*** GIVEN ENTRIES ***
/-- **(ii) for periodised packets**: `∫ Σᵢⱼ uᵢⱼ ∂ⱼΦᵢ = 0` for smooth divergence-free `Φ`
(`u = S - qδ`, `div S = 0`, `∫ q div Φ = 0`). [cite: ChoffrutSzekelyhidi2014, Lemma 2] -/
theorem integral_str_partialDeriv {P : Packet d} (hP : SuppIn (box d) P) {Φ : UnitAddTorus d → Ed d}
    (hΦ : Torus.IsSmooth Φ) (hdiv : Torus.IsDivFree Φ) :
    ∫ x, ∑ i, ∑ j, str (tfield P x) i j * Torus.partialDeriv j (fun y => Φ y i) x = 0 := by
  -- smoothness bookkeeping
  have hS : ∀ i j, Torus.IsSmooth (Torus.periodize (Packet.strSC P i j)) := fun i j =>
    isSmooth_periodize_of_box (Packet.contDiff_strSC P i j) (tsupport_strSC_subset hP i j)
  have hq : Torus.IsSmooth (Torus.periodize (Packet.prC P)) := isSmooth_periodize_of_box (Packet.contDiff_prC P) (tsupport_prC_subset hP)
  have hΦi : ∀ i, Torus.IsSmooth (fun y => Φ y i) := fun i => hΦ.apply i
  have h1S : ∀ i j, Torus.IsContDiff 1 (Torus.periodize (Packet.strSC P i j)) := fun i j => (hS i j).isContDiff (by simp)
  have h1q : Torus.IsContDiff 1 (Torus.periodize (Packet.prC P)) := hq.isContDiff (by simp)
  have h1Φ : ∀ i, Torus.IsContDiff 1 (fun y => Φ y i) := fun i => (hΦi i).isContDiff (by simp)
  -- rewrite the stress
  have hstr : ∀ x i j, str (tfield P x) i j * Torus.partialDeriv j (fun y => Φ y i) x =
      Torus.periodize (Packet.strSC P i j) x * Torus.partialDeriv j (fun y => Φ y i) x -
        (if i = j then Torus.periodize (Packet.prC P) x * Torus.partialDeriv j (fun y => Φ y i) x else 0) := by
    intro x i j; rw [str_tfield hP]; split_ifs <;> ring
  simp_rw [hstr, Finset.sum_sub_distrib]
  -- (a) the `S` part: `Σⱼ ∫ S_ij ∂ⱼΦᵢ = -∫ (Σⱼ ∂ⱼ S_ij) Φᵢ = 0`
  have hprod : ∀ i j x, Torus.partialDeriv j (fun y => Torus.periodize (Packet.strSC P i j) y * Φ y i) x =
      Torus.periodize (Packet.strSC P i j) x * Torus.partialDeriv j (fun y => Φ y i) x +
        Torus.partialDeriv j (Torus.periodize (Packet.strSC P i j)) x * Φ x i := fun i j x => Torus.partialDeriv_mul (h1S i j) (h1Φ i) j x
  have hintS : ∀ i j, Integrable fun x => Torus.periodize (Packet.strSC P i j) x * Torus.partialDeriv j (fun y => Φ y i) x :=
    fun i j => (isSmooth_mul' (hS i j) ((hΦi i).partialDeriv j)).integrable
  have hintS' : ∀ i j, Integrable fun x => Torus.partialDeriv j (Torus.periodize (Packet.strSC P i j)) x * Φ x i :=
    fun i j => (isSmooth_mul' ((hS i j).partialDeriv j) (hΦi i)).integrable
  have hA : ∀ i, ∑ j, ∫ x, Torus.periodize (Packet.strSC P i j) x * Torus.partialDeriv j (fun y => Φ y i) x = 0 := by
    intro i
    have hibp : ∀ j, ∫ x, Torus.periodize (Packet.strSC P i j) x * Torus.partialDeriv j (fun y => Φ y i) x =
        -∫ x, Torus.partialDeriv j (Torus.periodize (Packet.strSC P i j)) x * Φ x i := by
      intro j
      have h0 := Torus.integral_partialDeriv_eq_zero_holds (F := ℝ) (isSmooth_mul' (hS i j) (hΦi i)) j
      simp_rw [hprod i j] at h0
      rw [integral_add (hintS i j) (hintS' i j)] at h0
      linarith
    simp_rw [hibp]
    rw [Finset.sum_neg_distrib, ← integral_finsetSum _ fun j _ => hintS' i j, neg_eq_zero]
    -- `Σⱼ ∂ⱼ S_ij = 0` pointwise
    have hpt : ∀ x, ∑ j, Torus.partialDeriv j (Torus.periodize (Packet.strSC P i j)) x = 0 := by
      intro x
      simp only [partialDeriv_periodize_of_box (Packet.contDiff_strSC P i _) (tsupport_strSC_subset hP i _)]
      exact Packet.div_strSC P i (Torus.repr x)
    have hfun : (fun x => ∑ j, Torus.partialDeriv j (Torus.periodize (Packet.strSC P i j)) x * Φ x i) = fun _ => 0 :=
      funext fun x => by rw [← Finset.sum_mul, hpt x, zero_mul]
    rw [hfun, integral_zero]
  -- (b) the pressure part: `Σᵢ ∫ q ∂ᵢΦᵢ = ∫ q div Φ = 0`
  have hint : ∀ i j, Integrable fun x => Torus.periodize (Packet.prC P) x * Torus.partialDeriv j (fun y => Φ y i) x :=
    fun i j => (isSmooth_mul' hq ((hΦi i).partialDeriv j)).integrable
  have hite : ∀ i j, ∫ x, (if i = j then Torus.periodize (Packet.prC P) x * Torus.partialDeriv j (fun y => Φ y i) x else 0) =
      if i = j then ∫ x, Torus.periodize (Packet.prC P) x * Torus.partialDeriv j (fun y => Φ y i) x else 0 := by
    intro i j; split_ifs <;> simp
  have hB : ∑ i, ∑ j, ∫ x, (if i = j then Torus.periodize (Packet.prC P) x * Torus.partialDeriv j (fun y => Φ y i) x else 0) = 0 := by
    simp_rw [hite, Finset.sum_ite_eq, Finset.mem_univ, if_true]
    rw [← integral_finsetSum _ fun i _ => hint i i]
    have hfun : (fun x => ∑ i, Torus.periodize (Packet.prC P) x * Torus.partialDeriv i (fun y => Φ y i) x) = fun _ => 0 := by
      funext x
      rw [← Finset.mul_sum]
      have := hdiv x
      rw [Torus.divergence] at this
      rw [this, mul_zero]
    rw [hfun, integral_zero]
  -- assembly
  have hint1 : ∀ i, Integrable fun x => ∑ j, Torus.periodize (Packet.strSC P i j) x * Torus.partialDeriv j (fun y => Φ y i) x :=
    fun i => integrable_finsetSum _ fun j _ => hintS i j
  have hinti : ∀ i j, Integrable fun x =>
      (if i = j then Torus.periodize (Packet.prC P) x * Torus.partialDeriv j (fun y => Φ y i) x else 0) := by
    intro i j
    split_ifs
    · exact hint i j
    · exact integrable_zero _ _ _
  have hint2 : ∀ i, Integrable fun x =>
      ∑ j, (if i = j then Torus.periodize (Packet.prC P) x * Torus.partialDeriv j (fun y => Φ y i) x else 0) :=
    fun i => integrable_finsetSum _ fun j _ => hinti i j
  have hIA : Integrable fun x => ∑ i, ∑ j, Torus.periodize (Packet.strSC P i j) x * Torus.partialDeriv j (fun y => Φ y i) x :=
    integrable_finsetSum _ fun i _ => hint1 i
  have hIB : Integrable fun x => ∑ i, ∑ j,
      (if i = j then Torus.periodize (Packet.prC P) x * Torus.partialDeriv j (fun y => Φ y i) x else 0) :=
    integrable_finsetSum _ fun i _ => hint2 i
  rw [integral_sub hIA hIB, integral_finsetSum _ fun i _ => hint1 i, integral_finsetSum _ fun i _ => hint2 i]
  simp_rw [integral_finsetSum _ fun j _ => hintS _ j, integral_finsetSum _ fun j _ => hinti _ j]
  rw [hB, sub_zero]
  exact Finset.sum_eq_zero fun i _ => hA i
***
*** GIVEN ENTRIES ***
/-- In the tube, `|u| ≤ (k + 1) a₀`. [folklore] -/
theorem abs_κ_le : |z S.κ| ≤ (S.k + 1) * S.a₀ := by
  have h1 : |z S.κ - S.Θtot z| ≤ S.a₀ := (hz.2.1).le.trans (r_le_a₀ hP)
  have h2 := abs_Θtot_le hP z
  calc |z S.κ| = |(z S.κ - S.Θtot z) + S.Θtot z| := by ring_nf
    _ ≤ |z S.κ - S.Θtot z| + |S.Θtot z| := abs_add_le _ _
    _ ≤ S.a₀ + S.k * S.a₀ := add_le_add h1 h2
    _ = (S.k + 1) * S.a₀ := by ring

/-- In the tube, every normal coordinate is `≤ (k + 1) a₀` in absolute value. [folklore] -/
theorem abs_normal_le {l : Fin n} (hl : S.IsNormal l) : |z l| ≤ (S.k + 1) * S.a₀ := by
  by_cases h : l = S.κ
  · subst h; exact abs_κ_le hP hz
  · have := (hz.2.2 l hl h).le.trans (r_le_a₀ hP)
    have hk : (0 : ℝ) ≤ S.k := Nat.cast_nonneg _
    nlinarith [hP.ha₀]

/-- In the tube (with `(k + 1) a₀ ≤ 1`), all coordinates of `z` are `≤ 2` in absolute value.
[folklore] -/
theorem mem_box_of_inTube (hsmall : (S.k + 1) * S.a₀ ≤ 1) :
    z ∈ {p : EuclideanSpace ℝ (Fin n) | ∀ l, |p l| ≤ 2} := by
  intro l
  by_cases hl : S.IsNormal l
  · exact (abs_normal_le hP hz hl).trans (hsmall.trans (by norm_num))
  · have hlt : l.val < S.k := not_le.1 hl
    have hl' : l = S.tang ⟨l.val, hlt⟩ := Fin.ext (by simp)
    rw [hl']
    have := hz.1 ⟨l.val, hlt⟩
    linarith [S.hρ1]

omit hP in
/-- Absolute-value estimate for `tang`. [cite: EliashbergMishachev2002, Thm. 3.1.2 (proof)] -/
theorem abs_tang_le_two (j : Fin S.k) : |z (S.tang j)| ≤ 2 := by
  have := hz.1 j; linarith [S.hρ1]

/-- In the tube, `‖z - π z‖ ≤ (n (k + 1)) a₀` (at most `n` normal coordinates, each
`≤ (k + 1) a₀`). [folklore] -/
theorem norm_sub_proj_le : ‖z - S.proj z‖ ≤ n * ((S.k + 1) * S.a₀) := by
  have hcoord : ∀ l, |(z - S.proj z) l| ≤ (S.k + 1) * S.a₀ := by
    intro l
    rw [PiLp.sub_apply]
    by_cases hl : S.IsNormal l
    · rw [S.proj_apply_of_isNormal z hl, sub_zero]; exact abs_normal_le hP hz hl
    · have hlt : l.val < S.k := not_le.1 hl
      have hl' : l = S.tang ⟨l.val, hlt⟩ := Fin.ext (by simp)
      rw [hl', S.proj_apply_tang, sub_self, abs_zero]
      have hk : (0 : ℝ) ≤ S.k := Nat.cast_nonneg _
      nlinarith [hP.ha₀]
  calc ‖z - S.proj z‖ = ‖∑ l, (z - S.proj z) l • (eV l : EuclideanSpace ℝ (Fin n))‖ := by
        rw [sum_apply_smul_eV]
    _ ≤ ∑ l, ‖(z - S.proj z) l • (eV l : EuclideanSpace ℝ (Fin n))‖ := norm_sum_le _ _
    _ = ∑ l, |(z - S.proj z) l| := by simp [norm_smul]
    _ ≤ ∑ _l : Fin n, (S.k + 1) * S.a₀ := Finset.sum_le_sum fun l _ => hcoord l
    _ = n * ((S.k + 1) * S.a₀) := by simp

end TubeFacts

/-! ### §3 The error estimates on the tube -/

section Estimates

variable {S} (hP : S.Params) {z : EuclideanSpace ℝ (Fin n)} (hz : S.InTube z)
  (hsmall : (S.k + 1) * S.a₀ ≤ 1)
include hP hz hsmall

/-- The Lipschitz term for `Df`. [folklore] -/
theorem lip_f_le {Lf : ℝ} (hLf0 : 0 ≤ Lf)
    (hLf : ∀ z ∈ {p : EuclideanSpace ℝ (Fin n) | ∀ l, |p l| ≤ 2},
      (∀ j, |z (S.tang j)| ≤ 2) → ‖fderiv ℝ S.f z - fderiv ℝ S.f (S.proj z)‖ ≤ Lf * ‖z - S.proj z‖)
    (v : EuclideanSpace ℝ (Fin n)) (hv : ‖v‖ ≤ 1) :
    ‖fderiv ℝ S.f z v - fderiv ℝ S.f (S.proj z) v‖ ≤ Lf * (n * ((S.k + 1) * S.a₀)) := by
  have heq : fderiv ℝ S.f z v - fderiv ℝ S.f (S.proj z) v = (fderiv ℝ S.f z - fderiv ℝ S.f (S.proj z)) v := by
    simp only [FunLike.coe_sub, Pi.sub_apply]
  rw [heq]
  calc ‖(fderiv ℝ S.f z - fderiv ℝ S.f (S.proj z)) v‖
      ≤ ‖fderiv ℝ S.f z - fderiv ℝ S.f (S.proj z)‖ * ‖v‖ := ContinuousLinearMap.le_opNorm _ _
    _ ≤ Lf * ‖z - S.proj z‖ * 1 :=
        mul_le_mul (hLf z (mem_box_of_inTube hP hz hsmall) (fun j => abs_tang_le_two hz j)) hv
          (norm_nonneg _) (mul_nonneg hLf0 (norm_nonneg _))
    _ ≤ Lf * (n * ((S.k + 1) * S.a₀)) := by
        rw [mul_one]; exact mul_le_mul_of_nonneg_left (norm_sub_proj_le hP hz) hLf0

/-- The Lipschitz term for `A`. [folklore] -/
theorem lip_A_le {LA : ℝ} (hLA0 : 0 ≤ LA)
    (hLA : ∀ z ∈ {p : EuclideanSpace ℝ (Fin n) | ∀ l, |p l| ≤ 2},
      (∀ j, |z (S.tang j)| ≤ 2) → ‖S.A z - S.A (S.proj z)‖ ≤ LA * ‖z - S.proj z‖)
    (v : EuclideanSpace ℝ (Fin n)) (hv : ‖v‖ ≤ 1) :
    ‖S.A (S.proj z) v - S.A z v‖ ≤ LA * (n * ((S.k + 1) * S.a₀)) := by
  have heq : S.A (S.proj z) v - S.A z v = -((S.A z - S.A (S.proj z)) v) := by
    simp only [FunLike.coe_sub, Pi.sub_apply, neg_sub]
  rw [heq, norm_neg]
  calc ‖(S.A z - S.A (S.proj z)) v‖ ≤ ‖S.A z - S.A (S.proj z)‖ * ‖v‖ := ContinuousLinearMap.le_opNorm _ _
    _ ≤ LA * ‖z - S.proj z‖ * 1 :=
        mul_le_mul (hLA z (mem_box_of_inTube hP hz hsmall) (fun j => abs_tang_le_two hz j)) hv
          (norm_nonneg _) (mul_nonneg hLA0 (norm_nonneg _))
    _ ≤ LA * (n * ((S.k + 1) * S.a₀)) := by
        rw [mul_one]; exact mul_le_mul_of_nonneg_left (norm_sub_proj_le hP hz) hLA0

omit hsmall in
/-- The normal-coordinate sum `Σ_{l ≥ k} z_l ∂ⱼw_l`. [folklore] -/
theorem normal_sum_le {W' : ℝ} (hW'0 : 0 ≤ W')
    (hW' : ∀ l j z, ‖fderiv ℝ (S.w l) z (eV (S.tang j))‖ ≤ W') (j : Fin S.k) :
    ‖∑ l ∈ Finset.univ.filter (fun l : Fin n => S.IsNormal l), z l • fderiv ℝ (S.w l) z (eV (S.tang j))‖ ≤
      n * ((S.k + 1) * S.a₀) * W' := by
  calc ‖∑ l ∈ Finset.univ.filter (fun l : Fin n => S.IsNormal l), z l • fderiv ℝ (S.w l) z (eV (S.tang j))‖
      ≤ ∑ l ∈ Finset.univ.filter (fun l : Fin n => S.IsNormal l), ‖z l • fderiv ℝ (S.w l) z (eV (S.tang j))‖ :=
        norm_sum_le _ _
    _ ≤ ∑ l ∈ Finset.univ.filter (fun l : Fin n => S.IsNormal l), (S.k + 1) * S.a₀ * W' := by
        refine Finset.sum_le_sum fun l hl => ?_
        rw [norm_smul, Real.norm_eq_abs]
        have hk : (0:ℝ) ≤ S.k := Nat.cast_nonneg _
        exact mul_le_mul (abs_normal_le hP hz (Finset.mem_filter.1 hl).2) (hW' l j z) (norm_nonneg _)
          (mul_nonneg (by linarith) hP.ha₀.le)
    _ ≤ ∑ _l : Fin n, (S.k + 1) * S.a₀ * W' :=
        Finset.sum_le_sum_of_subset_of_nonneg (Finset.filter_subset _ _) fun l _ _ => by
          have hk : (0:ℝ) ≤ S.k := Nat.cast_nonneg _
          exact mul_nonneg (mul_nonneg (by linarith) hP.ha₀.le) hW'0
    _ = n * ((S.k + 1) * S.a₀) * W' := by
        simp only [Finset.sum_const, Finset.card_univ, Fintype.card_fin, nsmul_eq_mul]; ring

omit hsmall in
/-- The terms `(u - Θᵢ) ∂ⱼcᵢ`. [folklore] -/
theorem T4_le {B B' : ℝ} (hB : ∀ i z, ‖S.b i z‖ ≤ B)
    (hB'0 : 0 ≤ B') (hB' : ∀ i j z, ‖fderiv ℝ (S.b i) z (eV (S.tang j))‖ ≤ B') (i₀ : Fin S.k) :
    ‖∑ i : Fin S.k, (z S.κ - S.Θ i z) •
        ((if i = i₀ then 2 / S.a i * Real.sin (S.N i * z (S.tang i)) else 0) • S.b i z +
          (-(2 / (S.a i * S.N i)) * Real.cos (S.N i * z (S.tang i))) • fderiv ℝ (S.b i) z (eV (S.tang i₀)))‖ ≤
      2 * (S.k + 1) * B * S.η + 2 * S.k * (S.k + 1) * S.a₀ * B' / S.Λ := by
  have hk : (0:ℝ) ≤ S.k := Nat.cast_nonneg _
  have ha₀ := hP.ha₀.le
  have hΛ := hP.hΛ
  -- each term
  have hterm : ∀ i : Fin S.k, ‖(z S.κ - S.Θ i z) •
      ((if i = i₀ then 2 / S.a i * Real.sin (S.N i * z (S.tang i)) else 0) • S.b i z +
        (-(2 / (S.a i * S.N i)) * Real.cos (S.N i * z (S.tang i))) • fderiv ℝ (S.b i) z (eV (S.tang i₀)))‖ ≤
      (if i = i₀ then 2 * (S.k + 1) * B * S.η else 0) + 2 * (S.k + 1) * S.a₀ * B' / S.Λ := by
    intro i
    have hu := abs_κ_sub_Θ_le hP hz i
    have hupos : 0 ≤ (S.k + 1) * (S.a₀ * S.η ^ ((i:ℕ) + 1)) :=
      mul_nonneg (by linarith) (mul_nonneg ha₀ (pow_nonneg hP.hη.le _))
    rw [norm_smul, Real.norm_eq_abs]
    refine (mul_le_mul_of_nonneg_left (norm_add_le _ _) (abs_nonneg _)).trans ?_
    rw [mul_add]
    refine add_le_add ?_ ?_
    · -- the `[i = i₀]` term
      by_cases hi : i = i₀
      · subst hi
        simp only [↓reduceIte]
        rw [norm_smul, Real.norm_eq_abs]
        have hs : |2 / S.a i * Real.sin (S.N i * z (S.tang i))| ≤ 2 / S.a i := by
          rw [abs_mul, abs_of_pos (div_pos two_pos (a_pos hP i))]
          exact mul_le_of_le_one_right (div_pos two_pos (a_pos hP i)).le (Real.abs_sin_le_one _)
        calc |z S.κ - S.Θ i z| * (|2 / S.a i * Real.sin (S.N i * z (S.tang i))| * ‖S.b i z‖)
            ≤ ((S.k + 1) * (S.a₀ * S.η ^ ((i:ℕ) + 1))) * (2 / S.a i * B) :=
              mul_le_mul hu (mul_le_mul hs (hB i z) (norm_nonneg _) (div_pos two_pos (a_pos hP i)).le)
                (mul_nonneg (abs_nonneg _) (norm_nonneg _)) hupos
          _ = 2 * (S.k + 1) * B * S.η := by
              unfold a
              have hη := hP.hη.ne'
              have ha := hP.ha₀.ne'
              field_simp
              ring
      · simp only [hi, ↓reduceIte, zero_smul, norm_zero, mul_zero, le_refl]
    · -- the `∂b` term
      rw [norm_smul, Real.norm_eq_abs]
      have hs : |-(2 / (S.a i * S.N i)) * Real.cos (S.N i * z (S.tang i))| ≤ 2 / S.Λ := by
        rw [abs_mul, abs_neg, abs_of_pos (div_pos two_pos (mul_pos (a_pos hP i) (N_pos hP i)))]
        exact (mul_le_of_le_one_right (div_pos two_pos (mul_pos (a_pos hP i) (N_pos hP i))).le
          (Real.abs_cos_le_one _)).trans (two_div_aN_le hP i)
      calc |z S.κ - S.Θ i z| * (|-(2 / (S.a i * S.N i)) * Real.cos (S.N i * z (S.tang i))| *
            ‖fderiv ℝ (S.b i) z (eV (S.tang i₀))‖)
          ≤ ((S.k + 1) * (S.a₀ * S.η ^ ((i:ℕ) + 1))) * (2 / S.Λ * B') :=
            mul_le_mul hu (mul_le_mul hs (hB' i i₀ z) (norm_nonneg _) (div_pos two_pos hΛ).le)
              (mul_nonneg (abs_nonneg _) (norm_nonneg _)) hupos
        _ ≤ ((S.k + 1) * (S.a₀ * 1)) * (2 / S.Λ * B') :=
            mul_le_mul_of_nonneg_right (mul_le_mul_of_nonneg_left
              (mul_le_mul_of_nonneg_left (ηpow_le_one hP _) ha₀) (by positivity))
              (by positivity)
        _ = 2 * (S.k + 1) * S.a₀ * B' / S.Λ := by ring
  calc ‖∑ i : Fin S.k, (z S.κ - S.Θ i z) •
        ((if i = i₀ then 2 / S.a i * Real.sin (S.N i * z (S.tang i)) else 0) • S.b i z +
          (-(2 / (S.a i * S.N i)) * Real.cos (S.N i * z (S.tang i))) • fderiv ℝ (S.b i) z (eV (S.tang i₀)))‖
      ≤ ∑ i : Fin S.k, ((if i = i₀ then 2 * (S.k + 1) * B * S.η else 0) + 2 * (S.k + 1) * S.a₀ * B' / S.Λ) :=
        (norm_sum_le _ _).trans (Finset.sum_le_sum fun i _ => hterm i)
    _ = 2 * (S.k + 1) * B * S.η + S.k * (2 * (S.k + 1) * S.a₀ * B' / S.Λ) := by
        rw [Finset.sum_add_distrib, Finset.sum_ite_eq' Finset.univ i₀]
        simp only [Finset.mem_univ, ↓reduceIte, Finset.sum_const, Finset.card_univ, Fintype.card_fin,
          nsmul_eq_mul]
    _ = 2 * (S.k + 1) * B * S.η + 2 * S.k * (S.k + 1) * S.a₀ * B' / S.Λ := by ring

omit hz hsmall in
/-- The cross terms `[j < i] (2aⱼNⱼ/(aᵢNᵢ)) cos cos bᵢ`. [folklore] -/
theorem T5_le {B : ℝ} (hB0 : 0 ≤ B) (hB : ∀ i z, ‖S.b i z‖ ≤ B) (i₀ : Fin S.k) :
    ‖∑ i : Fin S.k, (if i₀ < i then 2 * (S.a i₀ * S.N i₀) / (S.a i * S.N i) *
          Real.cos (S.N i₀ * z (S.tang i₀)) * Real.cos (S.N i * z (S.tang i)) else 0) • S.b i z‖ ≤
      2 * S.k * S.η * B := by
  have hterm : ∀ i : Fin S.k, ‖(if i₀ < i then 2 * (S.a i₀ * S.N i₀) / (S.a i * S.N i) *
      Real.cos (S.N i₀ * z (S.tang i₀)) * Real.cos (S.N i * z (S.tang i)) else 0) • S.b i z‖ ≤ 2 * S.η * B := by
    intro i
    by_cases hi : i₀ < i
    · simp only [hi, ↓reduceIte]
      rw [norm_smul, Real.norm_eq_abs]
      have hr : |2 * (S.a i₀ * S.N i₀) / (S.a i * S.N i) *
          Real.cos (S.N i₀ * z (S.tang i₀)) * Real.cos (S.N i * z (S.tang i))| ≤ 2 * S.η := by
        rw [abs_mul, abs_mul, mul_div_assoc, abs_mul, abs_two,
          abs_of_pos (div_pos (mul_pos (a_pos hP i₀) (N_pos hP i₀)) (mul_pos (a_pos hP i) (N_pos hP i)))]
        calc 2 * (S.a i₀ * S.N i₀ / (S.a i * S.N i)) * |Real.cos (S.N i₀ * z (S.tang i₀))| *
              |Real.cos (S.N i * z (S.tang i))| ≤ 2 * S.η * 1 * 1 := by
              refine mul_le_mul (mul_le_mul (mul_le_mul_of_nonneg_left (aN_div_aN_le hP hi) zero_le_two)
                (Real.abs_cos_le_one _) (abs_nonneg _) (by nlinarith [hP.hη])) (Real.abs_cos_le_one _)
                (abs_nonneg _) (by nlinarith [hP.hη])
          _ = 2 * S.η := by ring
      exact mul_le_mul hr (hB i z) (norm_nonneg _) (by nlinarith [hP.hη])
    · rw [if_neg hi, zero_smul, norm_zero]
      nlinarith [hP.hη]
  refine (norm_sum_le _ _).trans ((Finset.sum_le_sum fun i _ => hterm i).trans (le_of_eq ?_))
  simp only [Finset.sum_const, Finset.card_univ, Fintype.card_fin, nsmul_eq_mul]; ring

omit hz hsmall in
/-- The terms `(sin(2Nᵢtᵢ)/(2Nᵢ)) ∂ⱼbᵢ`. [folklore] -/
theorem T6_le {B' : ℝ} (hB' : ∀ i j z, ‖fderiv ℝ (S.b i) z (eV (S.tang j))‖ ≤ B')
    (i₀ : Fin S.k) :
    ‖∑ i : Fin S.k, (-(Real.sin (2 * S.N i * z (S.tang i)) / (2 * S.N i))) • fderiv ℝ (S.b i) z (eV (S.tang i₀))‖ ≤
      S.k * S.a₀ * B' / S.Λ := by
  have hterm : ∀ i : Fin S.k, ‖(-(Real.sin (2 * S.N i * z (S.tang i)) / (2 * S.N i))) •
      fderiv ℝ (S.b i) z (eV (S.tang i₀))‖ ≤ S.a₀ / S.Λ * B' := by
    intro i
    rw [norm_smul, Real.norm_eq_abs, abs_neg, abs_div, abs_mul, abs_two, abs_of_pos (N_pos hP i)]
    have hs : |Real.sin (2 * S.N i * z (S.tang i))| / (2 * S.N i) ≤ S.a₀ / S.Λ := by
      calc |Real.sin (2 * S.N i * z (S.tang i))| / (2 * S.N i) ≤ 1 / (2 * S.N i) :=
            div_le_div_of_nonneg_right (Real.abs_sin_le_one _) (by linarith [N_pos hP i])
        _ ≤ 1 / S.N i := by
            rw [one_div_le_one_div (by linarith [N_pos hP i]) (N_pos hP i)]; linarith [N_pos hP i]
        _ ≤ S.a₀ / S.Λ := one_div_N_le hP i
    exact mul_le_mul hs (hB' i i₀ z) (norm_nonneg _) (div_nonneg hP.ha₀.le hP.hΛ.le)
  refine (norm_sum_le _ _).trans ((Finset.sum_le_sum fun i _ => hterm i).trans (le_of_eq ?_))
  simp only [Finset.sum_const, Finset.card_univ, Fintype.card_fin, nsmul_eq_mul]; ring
***
Beginning at the line with "abs_κ_le hP hz" and ending at the line with "by simp [norm_smul]", reproduce each line of the data above exactly, and add no other lines.

ANSWER BOX:
  · subst h; exact abs_κ_le hP hz
  · have := (hz.2.2 l hl h).le.trans (r_le_a₀ hP)
    have hk : (0 : ℝ) ≤ S.k := Nat.cast_nonneg _
    nlinarith [hP.ha₀]

/-- In the tube (with `(k + 1) a₀ ≤ 1`), all coordinates of `z` are `≤ 2` in absolute value.
[folklore] -/
theorem mem_box_of_inTube (hsmall : (S.k + 1) * S.a₀ ≤ 1) :
    z ∈ {p : EuclideanSpace ℝ (Fin n) | ∀ l, |p l| ≤ 2} := by
  intro l
  by_cases hl : S.IsNormal l
  · exact (abs_normal_le hP hz hl).trans (hsmall.trans (by norm_num))
  · have hlt : l.val < S.k := not_le.1 hl
    have hl' : l = S.tang ⟨l.val, hlt⟩ := Fin.ext (by simp)
    rw [hl']
    have := hz.1 ⟨l.val, hlt⟩
    linarith [S.hρ1]

omit hP in
/-- Absolute-value estimate for `tang`. [cite: EliashbergMishachev2002, Thm. 3.1.2 (proof)] -/
theorem abs_tang_le_two (j : Fin S.k) : |z (S.tang j)| ≤ 2 := by
  have := hz.1 j; linarith [S.hρ1]

/-- In the tube, `‖z - π z‖ ≤ (n (k + 1)) a₀` (at most `n` normal coordinates, each
`≤ (k + 1) a₀`). [folklore] -/
theorem norm_sub_proj_le : ‖z - S.proj z‖ ≤ n * ((S.k + 1) * S.a₀) := by
  have hcoord : ∀ l, |(z - S.proj z) l| ≤ (S.k + 1) * S.a₀ := by
    intro l
    rw [PiLp.sub_apply]
    by_cases hl : S.IsNormal l
    · rw [S.proj_apply_of_isNormal z hl, sub_zero]; exact abs_normal_le hP hz hl
    · have hlt : l.val < S.k := not_le.1 hl
      have hl' : l = S.tang ⟨l.val, hlt⟩ := Fin.ext (by simp)
      rw [hl', S.proj_apply_tang, sub_self, abs_zero]
      have hk : (0 : ℝ) ≤ S.k := Nat.cast_nonneg _
      nlinarith [hP.ha₀]
  calc ‖z - S.proj z‖ = ‖∑ l, (z - S.proj z) l • (eV l : EuclideanSpace ℝ (Fin n))‖ := by
        rw [sum_apply_smul_eV]
    _ ≤ ∑ l, ‖(z - S.proj z) l • (eV l : EuclideanSpace ℝ (Fin n))‖ := norm_sum_le _ _
    _ = ∑ l, |(z - S.proj z) l| := by simp [norm_smul]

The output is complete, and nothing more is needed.